Im am given a list of integers and asked to give the interval that contains at least 90 % of my values.
Values : $62,56,72,83,66,77,62,71,50,58, 74,81,76,67,70,70,69,67,80,81, 74,53,73,55,66,88,73,61,63,70, 72,63,75,68,78,75,61,69,80,82, 87,57,74,74,85,68,75,63,81,73$
At First, I found the following values :
$ avg = 70.56 $
$ variance = 80.55 $
$ standard deviation = 8.97 $
Now the part I am not sure.
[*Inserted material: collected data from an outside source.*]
/-- The smooth chart equation `fSm = y₀²y₂² + y₁⁴ + 1` (`= F(x₁ := 1) = F(x₂ := 1)`; the `a²c² + b⁴ + 1` of
`…NatSpecimenQuarticLineStep`). [folklore] -/
def fSm : MvPolynomial (Fin 3) k := X 0 ^ 2 * X 2 ^ 2 + X 1 ^ 4 + 1

/-- `F(x₀ := 1) = fSing` (`y = (x₁, x₂, x₃)`). [folklore] -/
theorem dehomogenize_form_zero : dehomogenize k (0 : Fin 4) (form k) = fSing k := by
  simp only [form, fSing, map_add, map_mul, map_pow, dehomogenize_X_self,
    WhitneyCubic.dehomogenize_X_of_eq k 0 1 0 (by decide), WhitneyCubic.dehomogenize_X_of_eq k 0 2 1 (by decide),
    WhitneyCubic.dehomogenize_X_of_eq k 0 3 2 (by decide), one_pow, one_mul]

/-- `F(x₁ := 1) = fSm` (`y = (x₀, x₂, x₃)`). [folklore] -/
theorem dehomogenize_form_one : dehomogenize k (1 : Fin 4) (form k) = fSm k := by
  simp only [form, fSm, map_add, map_mul, map_pow, dehomogenize_X_self,
    WhitneyCubic.dehomogenize_X_of_eq k 1 0 0 (by decide), WhitneyCubic.dehomogenize_X_of_eq k 1 2 1 (by decide),
    WhitneyCubic.dehomogenize_X_of_eq k 1 3 2 (by decide), one_pow]
  ring

/-- `F(x₂ := 1) = fSm` (`y = (x₀, x₁, x₃)`). [folklore] -/
theorem dehomogenize_form_two : dehomogenize k (2 : Fin 4) (form k) = fSm k := by
  simp only [form, fSm, map_add, map_mul, map_pow, dehomogenize_X_self,
    WhitneyCubic.dehomogenize_X_of_eq k 2 0 0 (by decide), WhitneyCubic.dehomogenize_X_of_eq k 2 1 1 (by decide),
    WhitneyCubic.dehomogenize_X_of_eq k 2 3 2 (by decide), one_pow]

/-- `F(x₃ := 1) = fSing′` (`y = (x₀, x₁, x₂)`). [folklore] -/
theorem dehomogenize_form_three : dehomogenize k (3 : Fin 4) (form k) = fSing' k := by
  simp only [form, fSing', map_add, map_mul, map_pow, dehomogenize_X_self,
    WhitneyCubic.dehomogenize_X_of_eq k 3 0 0 (by decide), WhitneyCubic.dehomogenize_X_of_eq k 3 1 1 (by decide),
    WhitneyCubic.dehomogenize_X_of_eq k 3 2 2 (by decide), one_pow, mul_one]

/-! ## The chart equations generate radical ideals -/

/-- **`fSing = y₂² + y₀⁴ + y₁⁴` is prime** (`k = k̄`, `char k ≠ 2`): after `y₀ ↔ y₂` it is `Y² + C(z₀⁴ + z₁⁴)` over
`k[z₀, z₁]`, Eisenstein at the rational point `(ζ, 1)`, `ζ⁴ = −1` (`∂/∂z₀ = 4z₀³ ≠ 0` there). [folklore] -/
theorem prime_fSing [IsAlgClosed k] (h2 : (2 : k) ≠ 0) : Prime (fSing k) := by
  obtain ⟨ζ, hζ⟩ := IsAlgClosed.exists_pow_nat_eq (-1 : k) (by norm_num : 0 < 4)
  have hζ0 : ζ ≠ 0 := by
    rintro rfl
    norm_num at hζ
  have hfin : finSuccEquiv k 2 (rename (Equiv.swap (0 : Fin 3) 2) (fSing k)) =
      Polynomial.X ^ 2 + Polynomial.C (X 1 ^ 4 + X 0 ^ 4) := by
    have h1 : finSuccEquiv k 2 (X 1) = Polynomial.C (X 0) := finSuccEquiv_X_succ (j := 0)
    have h2' : finSuccEquiv k 2 (X 2) = Polynomial.C (X 1) := finSuccEquiv_X_succ (j := 1)
    simp only [fSing, map_add, map_pow, rename_X, Equiv.swap_apply_left, Equiv.swap_apply_right,
      Equiv.swap_apply_of_ne_of_ne (show (1 : Fin 3) ≠ 0 by decide) (show (1 : Fin 3) ≠ 2 by decide),
      finSuccEquiv_X_zero, h1, h2']
    ring
  have hirr : Irreducible (rename (Equiv.swap (0 : Fin 3) 2) (fSing k)) := by
    rw [← MulEquiv.irreducible_iff (finSuccEquiv k 2), hfin]
    refine irreducible_X_pow_add_C (by norm_num) _ ![ζ, 1] ?_ 0 ?_
    · simp only [map_add, map_pow, eval_X, Matrix.cons_val_zero, Matrix.cons_val_one, hζ, one_pow]
      ring
    · have hd : (pderiv 0 : Derivation k (MvPolynomial (Fin 2) k) _) (X 1 ^ 4 + X 0 ^ 4) = 4 * X 0 ^ 3 := by
        simp [Derivation.leibniz_pow]
      rw [hd]
      simp only [map_mul, map_pow, eval_X, Matrix.cons_val_zero, map_ofNat]
      exact mul_ne_zero (four_ne_zero k h2) (pow_ne_zero 3 hζ0)
  have hirr' : Irreducible (fSing k) :=
    (MulEquiv.irreducible_iff (renameEquiv k (Equiv.swap (0 : Fin 3) 2)).toMulEquiv (x := fSing k)).mp hirr
  exact UniqueFactorizationMonoid.irreducible_iff_prime.mp hirr'

/-- `fSing′` is `fSing` with `y₀ ↔ y₂`. [folklore] -/
theorem fSing'_eq_rename : fSing' k = rename (Equiv.swap (0 : Fin 3) 2) (fSing k) := by
  simp only [fSing, fSing', map_add, map_pow, rename_X, Equiv.swap_apply_left, Equiv.swap_apply_right,
    Equiv.swap_apply_of_ne_of_ne (show (1 : Fin 3) ≠ 0 by decide) (show (1 : Fin 3) ≠ 2 by decide)]
  ring

/-- **`fSing′` is prime** (transport of `prime_fSing` along the renaming). [folklore] -/
theorem prime_fSing' [IsAlgClosed k] (h2 : (2 : k) ≠ 0) : Prime (fSing' k) := by
  rw [fSing'_eq_rename]
  exact (MulEquiv.prime_iff (renameEquiv k (Equiv.swap (0 : Fin 3) 2)).toMulEquiv).mpr (prime_fSing k h2)

/-- `(fSing)` is a radical ideal. [folklore] -/
theorem radical_span_fSing [IsAlgClosed k] (h2 : (2 : k) ≠ 0) :
    (Ideal.span {fSing k}).radical = Ideal.span {fSing k} :=
  ((Ideal.span_singleton_prime (prime_fSing k h2).ne_zero).mpr (prime_fSing k h2)).radical

/-- `(fSing′)` is a radical ideal. [folklore] -/
theorem radical_span_fSing' [IsAlgClosed k] (h2 : (2 : k) ≠ 0) :
    (Ideal.span {fSing' k}).radical = Ideal.span {fSing' k} :=
  ((Ideal.span_singleton_prime (prime_fSing' k h2).ne_zero).mpr (prime_fSing' k h2)).radical

/-- `k[y]/(fSm)` is a regular ring (`…NatSpecimenQuarticLineStep`, `char k ≠ 2`). [folklore] -/
theorem isRegularRing_quotient_fSm (h2 : (2 : k) ≠ 0) : IsRegularRing (MvPolynomial (Fin 3) k ⧸ Ideal.span {fSm k}) :=
  isRegularRing_quotient_smoothChart k (Ne.isUnit h2)

/-- `(fSm)` is a radical ideal (its quotient is regular, hence reduced). [folklore] -/
theorem radical_span_fSm (h2 : (2 : k) ≠ 0) : (Ideal.span {fSm k}).radical = Ideal.span {fSm k} := by
  haveI := isRegularRing_quotient_fSm k h2
  haveI := IsRegularRing.isReduced' (MvPolynomial (Fin 3) k ⧸ Ideal.span {fSm k})
  exact (Ideal.isRadical_iff_quotient_reduced _).mpr inferInstance |>.radical

/-! ## The hypersurface `H = V₊(F)` is integral -/

/-- `H = V₊(F)` (reduced induced structure) is reduced. [folklore] -/
theorem isReduced_hypersurface : AlgebraicGeometry.IsReduced (hypersurface (form k)).left :=
  Literature.AlgebraicGeometry.Resolution.ComponentGluing.isReduced_subscheme_vanishingIdeal (zeroLocusClosed (form k))
/-- **Reduction of two-class (MATCH) to 'non-full ⟹ slack ≥ 2'.**  Suppose that every NONEMPTY two-class dead family `G` (labels in `{ℓ, ℓ+1}`)
which misses some dead member of these two classes has `#cl G + 2 ≤ #N(cl G)`.  Then Hall's condition `#cl F ≤ #N(cl F)` holds for every two-class
dead family `F`.  (For MS-tight `G` the hypothesis is the preceding theorem; the census of gen 70 found no exception — see the memo.) -/
theorem card_cl_le_card_biUnion_candidates_of_nonFull (hU : ∀ a ∈ 𝒟, a ⊆ U) (hco : ∀ a ∈ 𝒟, U \ a ∈ 𝒟)
    (hanti : ∀ a ∈ 𝒟, x (U \ a) = x a + 3) (ℓ : ZMod 6)
    (hNF : ∀ G : Finset (Finset α), G ⊆ dead U 𝒟 x → (∀ g ∈ G, x g = ℓ ∨ x g = ℓ + 1) → G.Nonempty →
      (∃ s ∈ dead U 𝒟 x, (x s = ℓ ∨ x s = ℓ + 1) ∧ s ∉ G) →
      #(G ∪ G.image fun f => U \ f) + 2 ≤ #((G ∪ G.image fun f => U \ f).biUnion (candidates 𝒟 x)))
    {F : Finset (Finset α)} (hF : F ⊆ dead U 𝒟 x) (hlab : ∀ f ∈ F, x f = ℓ ∨ x f = ℓ + 1) :
    #(F ∪ F.image fun f => U \ f) ≤ #((F ∪ F.image fun f => U \ f).biUnion (candidates 𝒟 x)) := by
  classical
  rcases F.eq_empty_or_nonempty with rfl | ⟨g, hg⟩
  · simp
  by_cases hfull : ∃ s ∈ dead U 𝒟 x, (x s = ℓ ∨ x s = ℓ + 1) ∧ s ∉ F
  · have h := hNF F hF hlab ⟨g, hg⟩ hfull; omega
  -- `F` is full: remove one member and use the hypothesis for `F.erase g` (or the singleton case)
  have hgdead : g ∈ dead U 𝒟 x := hF hg
  have hgD : g ∈ 𝒟 := (mem_filter.mp hgdead).1
  have hgU : g ⊆ U := hU g hgD
  set G := F.erase g with hG
  have hGF : G ⊆ F := erase_subset g F
  have hmono : (G ∪ G.image fun f => U \ f) ⊆ (F ∪ F.image fun f => U \ f) :=
    union_subset_union hGF (image_subset_image hGF)
  have h1 := card_le_card (biUnion_subset_biUnion_of_subset_left (candidates 𝒟 x) hmono)
  have h2 : #(F ∪ F.image fun f => U \ f) ≤ #(G ∪ G.image fun f => U \ f) + 2 := by
    have hsub : (F ∪ F.image fun f => U \ f) ⊆ (G ∪ G.image fun f => U \ f) ∪ {g, U \ g} := by
      intro w hw
      rw [mem_union, mem_insert, mem_singleton]
      rcases mem_union.mp hw with h | h
      · by_cases hws : w = g
        · exact Or.inr (Or.inl hws)
        · exact Or.inl (mem_union_left _ (mem_erase.mpr ⟨hws, h⟩))
      · obtain ⟨f, hf, rfl⟩ := mem_image.mp h
        by_cases hfs : f = g
        · exact Or.inr (Or.inr (by rw [hfs]))
        · exact Or.inl (mem_union_right _ (mem_image_of_mem _ (mem_erase.mpr ⟨hfs, hf⟩)))
    have h3 := (card_le_card hsub).trans (card_union_le _ _)
    have h4 : #({g, U \ g} : Finset (Finset α)) ≤ 2 := card_insert_le _ _ |>.trans (by rw [card_singleton])
    omega
  rcases G.eq_empty_or_nonempty with hG0 | hGne
  · -- `F = {g}`: the candidates `∅`, `U` of `g`
    have h0 : (∅ : Finset α) ∉ 𝒟 := empty_notMem_of_dead hU hco hanti hgdead
    have hUn : U ∉ 𝒟 := fun h => h0 (by have := hco U h; rwa [Finset.sdiff_self] at this)
    have kfar : ∀ s : ZMod 6, ¬ Close s (s + 3) := by decide
    have hfar : ¬ Close (x g) (x (U \ g)) := by rw [hanti g hgD]; exact kfar _
    have hgA : g ∈ F ∪ F.image (fun f => U \ f) := mem_union_left _ hg
    have e1 : ∅ ∈ (F ∪ F.image fun f => U \ f).biUnion (candidates 𝒟 x) := mem_biUnion.mpr ⟨g, hgA, by
      unfold candidates
      exact mem_sdiff.mpr ⟨mem_farProducts.mpr ⟨U \ g, hco g hgD, hfar, Or.inl (inter_sdiff_self g U).symm⟩, h0⟩⟩
    have e2 : U \ ∅ ∈ (F ∪ F.image fun f => U \ f).biUnion (candidates 𝒟 x) := mem_biUnion.mpr ⟨g, hgA, by
      rw [sdiff_empty]; unfold candidates
      exact mem_sdiff.mpr ⟨mem_farProducts.mpr ⟨U \ g, hco g hgD, hfar, Or.inr (by rw [union_sdiff_of_subset hgU])⟩, hUn⟩⟩
    have h := card_add_two_le_card_of_pair (empty_subset _) e1 e2 (notMem_empty _) (notMem_empty _) (ne_compl_of_dead hU hgdead ∅)
    rw [hG0] at h2; simp only [image_empty, union_empty, card_empty] at h2 h
    omega
  · have hGdead : G ⊆ dead U 𝒟 x := fun f hf => hF (hGF hf)
    have hGlab : ∀ f ∈ G, x f = ℓ ∨ x f = ℓ + 1 := fun f hf => hlab f (hGF hf)
    have h := hNF G hGdead hGlab hGne ⟨g, hgdead, hlab g hg, notMem_erase g F⟩
    omega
Chebychev inequality is $1 - \frac{1}{k^2}$
k * std var. being how far from the mean the numbers are.
I figured that with a k of 4, i get $15/16$ which is about $93 %$
Is that ok or do I have to figure out some fraction of k to get exactly 90 % that is asked ? How do I figure out precisely that fraction ?
Using a k of 4, I multiplied my std var by 4, and that gives me a minimum of 34.68 and maximum of 106.44
Looking at my numbers, the min and max seems a bit off...
So for now, my answer is : the interval is $[34.68,106.44]$ covers at least 93.75 %
Hint: Chebyshev's Inequality says $$ \mathrm{P}\left(|X-\mu|\ge k\sigma\right)\le\frac1{k^2} $$
If we set $\frac1{k^2}=0.10$, that is, $k\doteq3.162$, then at most $10\%$ of the samples would be outside of $3.162$ standard deviations from the mean.